准备六孔板一个孔细胞，吸去细胞培养液，加入混匀了的病毒转染液（950μL培养基 50μL浓缩病毒 1μL 1000×Polybrene），37℃，5% CO2培养箱中培养。12h后，更换回普通培养基。

将actin基因，放入慢病毒融合表达载体，与荧光蛋白（GFP）融合表达，注意避免移码突变。然后将重组质粒以及辅助质粒共转染细胞，可以用脂质体法，慢病毒配套细胞一般为293。收集慢病毒，浓缩。用慢病毒转染原代细胞。

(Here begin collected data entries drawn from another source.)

/-- The crux WITHOUT `P c = c`; everything else kept. -/
def CruxWithoutFixed : Prop :=
  ∀ (μ : OrientationFamily), μ.HasPoincareDuality → ∀ (m : ℕ) (X : Motives.SchemeOver ℂ)
    (D : UnitaryBallQuotientDatum (2 * (m + 1)) X), 1 ≤ m → m ≤ 2 →
    ∀ γ ∈ algebraicClasses (X ⊗ X) (2 * (m + 1)),
      (∀ β, IsRationalClass β → IsRationalClass (corrP μ D γ β)) →
        (∀ β, IsOfHodgeType (2 * (m + 1)) X (2 * (m + 1)) (m + 1) (m + 1) (corrP μ D γ β)) →
          ∀ c, IsRationalClass c → c ∈ algebraicClasses X (m + 1)

/-- Hodge models exist on the sector (Serre GAGA + de Rham + Hodge decomposition: a theorem on
paper, a named-fact package in the tree; hypothesis here). -/
def SectorHodgeModels : Prop :=
  ∀ (m : ℕ) (X : Motives.SchemeOver ℂ), UnitaryBallQuotientDatum (2 * (m + 1)) X →
    Nonempty (HodgeModel (2 * (m + 1)) X)

/-- **F3(b): dropping `P c = c` collapses the crux to `AllRationalMiddleAlgebraic`** (witness
`γ = 0`, `P = 0`), modulo Hodge models on the sector. -/
theorem cruxWithoutFixed_iff (hM : SectorHodgeModels) :
    CruxWithoutFixed ↔ AllRationalMiddleAlgebraic := by
  constructor
  · intro h m X D h1 h2 c hc
    obtain ⟨A⟩ := hM m X D
    have h0 : corrP μ₀ D (0 : complexBetti (X ⊗ X) (2 * (2 * (m + 1)))) = 0 := map_zero _
    refine h μ₀ μ₀_hasPoincareDuality m X D h1 h2 0 (Submodule.zero_mem _) (fun β _ ↦ ?_)
      (fun β ↦ ?_) c hc
    · rw [h0, LinearMap.zero_apply]; exact IsRationalClass.zero
    · rw [h0, LinearMap.zero_apply]; exact IsOfHodgeType.zero A _ _ _
  · intro h μ _ m X D h1 h2 γ _ _ _ c hc
    exact h m X D h1 h2 c hc

/-- The STRIPPED crux: no Poincaré duality, no bounds on `m`, `γ` ANY class in `H^{4n}((X ⊗ X)(ℂ))`
(not necessarily algebraic), no rationality preservation — only H3, rationality of `c`, `P c = c`. -/
def CruxStripped : Prop :=
  ∀ (μ : OrientationFamily) (m : ℕ) (X : Motives.SchemeOver ℂ)
    (D : UnitaryBallQuotientDatum (2 * (m + 1)) X) (γ : complexBetti (X ⊗ X) (2 * (2 * (m + 1)))),
      (∀ β, IsOfHodgeType (2 * (m + 1)) X (2 * (m + 1)) (m + 1) (m + 1) (corrP μ D γ β)) →
        ∀ c, IsRationalClass c → corrP μ D γ c = c → c ∈ algebraicClasses X (m + 1)

/-- Middle-degree HC on ball quotients of EVERY even dimension `2(m+1)`. -/
def MiddleHCAll : Prop :=
  ∀ (m : ℕ) (X : Motives.SchemeOver ℂ), UnitaryBallQuotientDatum (2 * (m + 1)) X →
    ∀ c : complexBetti X (2 * (m + 1)), IsRationalClass c →
      IsOfHodgeType (2 * (m + 1)) X (2 * (m + 1)) (m + 1) (m + 1) c → c ∈ algebraicClasses X (m + 1)

theorem middleHCAll_of_hodgeConjecture (h : _root_.HodgeConjecture) : MiddleHCAll :=
  fun m _X D c hc hH ↦ (h D.isSmoothProjective).2 (m + 1) c hc hH

theorem cruxStripped_of_middleHCAll (h : MiddleHCAll) : CruxStripped :=
  fun _μ m X D _γ hP c hc hPc ↦ h m X D c hc (hPc ▸ hP c)

/-- **F3(c): even the stripped crux follows from HC** — so PD, the bounds on `m`,
`γ ∈ algebraicClasses` and H2 can never be shown necessary short of `¬HC`. -/
theorem cruxStripped_of_hodgeConjecture (h : _root_.HodgeConjecture) : CruxStripped :=
  cruxStripped_of_middleHCAll (middleHCAll_of_hodgeConjecture h)

/-- … and the stripped crux implies the crux. -/
theorem crux_of_cruxStripped (h : CruxStripped) : Crux := by
  intro μ _ m X D _ _ γ _ P _ hP c hc hPc
  exact h μ m X D γ hP c hc hPc


/-! ### §3d `IsRationalClass c` is decorative (F3(d)): the fixed space of `P` is spanned by
rational fixed classes -/

section RationalFixed

universe u
variable {Y : Type u} [TopologicalSpace Y] {k : ℕ}



theorem isRationalClass_neg {c : singularCohomology ℂ ℂ Y k} (hc : IsRationalClass c) :
    IsRationalClass (-c) := by
  have h := hc.smul (-1)
  rwa [Rat.cast_neg, Rat.cast_one, neg_one_smul] at h

theorem isRationalClass_sub {c c' : singularCohomology ℂ ℂ Y k} (hc : IsRationalClass c)
    (hc' : IsRationalClass c') : IsRationalClass (c - c') := by
  rw [sub_eq_add_neg]; exact hc.add (isRationalClass_neg hc')

theorem isRationalClass_sum_smul {ι : Type*} (s : Finset ι) (q : ι → ℚ)
    (b : ι → singularCohomology ℂ ℂ Y k) (hb : ∀ i ∈ s, IsRationalClass (b i)) :
    IsRationalClass (∑ i ∈ s, ((q i : ℚ) : ℂ) • b i) := by
  classical
  induction s using Finset.induction_on with
  | empty => rw [Finset.sum_empty]; exact IsRationalClass.zero
  | insert a s ha ih =>
    rw [Finset.sum_insert ha]
    exact ((hb a (Finset.mem_insert_self a s)).smul (q a)).add
      (ih fun i hi ↦ hb i (Finset.mem_insert_of_mem hi))

/-- Lemma A: rational coordinates. -/
theorem exists_rat_coords {ι : Type*} [Fintype ι] {b : ι → singularCohomology ℂ ℂ Y k}
    (hb : ∀ j, IsRationalClass (b j)) (hind : LinearIndependent ℂ b)
    {x : singularCohomology ℂ ℂ Y k} (hx : IsRationalClass x) (hxs : x ∈ span ℂ (Set.range b)) :
    ∃ q : ι → ℚ, x = ∑ j, ((q j : ℚ) : ℂ) • b j := by
  classical
  set b' : Option ι → singularCohomology ℂ ℂ Y k := fun o ↦ o.elim x b with hb'def
  have hb' : ∀ o, IsRationalClass (b' o) := by
    rintro (_ | j)
    · exact hx
    · exact hb j
  have hcomp : (b' ∘ ((↑) : ι → Option ι)) = b := by
    funext j; rfl
  have hdep : ¬ LinearIndependent ℂ b' := by
    intro h
    have h2 := (linearIndependent_option.1 h).2
    rw [hcomp] at h2
    exact h2 hxs
  rw [linearIndependent_iff_of_isRationalClass hb'] at hdep
  push Not at hdep
  obtain ⟨q, hq, hq0⟩ := hdep
  rw [Fintype.sum_option] at hq
  have hqn : q none ≠ 0 := by
    intro h0
    apply hq0
    have hrel : ∑ j, ((q (some j) : ℚ) : ℂ) • b j = 0 := by
      simpa [h0, hb'def] using hq
    have hz : ∀ j, q (some j) = 0 := fun j ↦ by
      have := Fintype.linearIndependent_iff.1 hind (fun j ↦ ((q (some j) : ℚ) : ℂ)) hrel j
      exact_mod_cast this
    funext o
    cases o with
    | none => exact h0
    | some j => exact hz j
  refine ⟨fun j ↦ -(q (some j)) / q none, ?_⟩
  have hx' : ((q none : ℚ) : ℂ) • x = -∑ j, ((q (some j) : ℚ) : ℂ) • b j := by
    rw [eq_neg_iff_add_eq_zero]
    simpa [hb'def] using hq
  have hqnC : ((q none : ℚ) : ℂ) ≠ 0 := by exact_mod_cast hqn
  calc x = ((q none : ℚ) : ℂ)⁻¹ • (((q none : ℚ) : ℂ) • x) := by
        rw [smul_smul, inv_mul_cancel₀ hqnC, one_smul]
    _ = ∑ j, (((-(q (some j)) / q none : ℚ) : ℂ)) • b j := by
        rw [hx', ← Finset.sum_neg_distrib, Finset.smul_sum]
        refine Finset.sum_congr rfl fun j _ ↦ ?_
        rw [← neg_smul, smul_smul]
        congr 1
        push_cast
        ring

/-- Key: complex relations among rational classes survive every `ℚ`-linear functional `ℂ → ℚ`. -/
theorem sum_smul_eq_zero_of_dual {ι : Type*} (s : Finset ι) (y : ι → singularCohomology ℂ ℂ Y k)
    (hy : ∀ i ∈ s, IsRationalClass (y i)) (lam : ι → ℂ) (h : ∑ i ∈ s, lam i • y i = 0)
    (φ : ℂ →ₗ[ℚ] ℚ) : ∑ i ∈ s, ((φ (lam i) : ℚ) : ℂ) • y i = 0 := by
  classical
  -- an independent rational family `b` spanning the `y i`, `i ∈ s`
  set S : Finset (singularCohomology ℂ ℂ Y k) := s.image y with hSdef
  obtain ⟨t, hts, -, htspan, htind⟩ :=
    Submodule.exists_finset_span_eq_linearIndepOn ℂ (S : Set (singularCohomology ℂ ℂ Y k))
  set b : ↥(↑t : Set (singularCohomology ℂ ℂ Y k)) → singularCohomology ℂ ℂ Y k :=
    Subtype.val with hbdef
  have hb : ∀ j, IsRationalClass (b j) := by
    rintro ⟨x, hx⟩
    obtain ⟨i, hi, rfl⟩ := Finset.mem_image.1 (hts hx)
    exact hy i hi
  have hind : LinearIndependent ℂ b := htind
  have hrange : Set.range b = (t : Set _) := Subtype.range_coe
  -- rational coordinates of each `y i` in `b`
  have hyi : ∀ i ∈ s, ∃ q : ↥(↑t : Set (singularCohomology ℂ ℂ Y k)) → ℚ,
      y i = ∑ j, ((q j : ℚ) : ℂ) • b j := by
    intro i hi
    refine exists_rat_coords hb hind (hy i hi) ?_
    rw [hrange, htspan]
    exact subset_span (Finset.mem_image_of_mem y hi)
  choose! a ha using hyi
  -- the complex coefficients of the relation vanish
  have hcoef : ∀ j, ∑ i ∈ s, lam i * ((a i j : ℚ) : ℂ) = 0 := by
    have hsum : ∑ j, (∑ i ∈ s, lam i * ((a i j : ℚ) : ℂ)) • b j = 0 := by
      rw [← h]
      simp_rw [Finset.sum_smul, mul_smul]
      rw [Finset.sum_comm]
      refine Finset.sum_congr rfl fun i hi ↦ ?_
      rw [← Finset.smul_sum, ← ha i hi]
    exact fun j ↦ Fintype.linearIndependent_iff.1 hind _ hsum j
  -- apply `φ`
  have hcoefφ : ∀ j, ∑ i ∈ s, φ (lam i) * a i j = 0 := by
    intro j
    have h1 : φ (∑ i ∈ s, lam i * ((a i j : ℚ) : ℂ)) = ∑ i ∈ s, φ (lam i) * a i j := by
      rw [map_sum]
      refine Finset.sum_congr rfl fun i _ ↦ ?_
      rw [show lam i * ((a i j : ℚ) : ℂ) = (a i j : ℚ) • lam i by
        rw [Rat.smul_def, mul_comm], map_smul, smul_eq_mul, mul_comm]
    rw [← h1, hcoef j, map_zero]
  -- reassemble
  calc ∑ i ∈ s, ((φ (lam i) : ℚ) : ℂ) • y i
      = ∑ i ∈ s, ((φ (lam i) : ℚ) : ℂ) • ∑ j, ((a i j : ℚ) : ℂ) • b j :=
        Finset.sum_congr rfl fun i hi ↦ by rw [← ha i hi]
    _ = ∑ j, (∑ i ∈ s, ((φ (lam i) : ℚ) : ℂ) * ((a i j : ℚ) : ℂ)) • b j := by
        simp_rw [Finset.smul_sum, smul_smul, Finset.sum_smul]
        rw [Finset.sum_comm]
    _ = 0 := by
        refine Finset.sum_eq_zero fun j _ ↦ ?_
        rw [show (∑ i ∈ s, ((φ (lam i) : ℚ) : ℂ) * ((a i j : ℚ) : ℂ)) =
          (((∑ i ∈ s, φ (lam i) * a i j : ℚ)) : ℂ) by push_cast; rfl, hcoefφ j]
        simp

进行双酶切和测序鉴定。结果双酶切显示shRNA编码序列被成功插入pGenesil-1质粒中，测序结果证实插入片断与设计序列完全一致。结论所设计的shRNA编码序列被正确插入质粒骨架，成功构建了BRAF基因序列特异性的shRNA质粒载体。

慢病毒载体（Lentiviral vector， LVs）是在HIV-1病毒基础上改造而成的病毒载体系统，它能高效的将目的基因（蛋白质编码序列、shRNA或gRNA）导入动物和人的原代细胞或细胞系。

48h收获含病毒的上清，0.45um滤膜过滤， 同时再往6孔板中加入2ml完全培养基 感染细胞：用一份病毒液 2份完全培养基感染目的细胞。第五天： 72h后再次收获病毒上清。

到此，以上就是小编对于慢病毒载体的构建和shRNA的问题就介绍到这了，希望介绍关于慢病毒载体的构建和shRNA的1点解答对大家有用。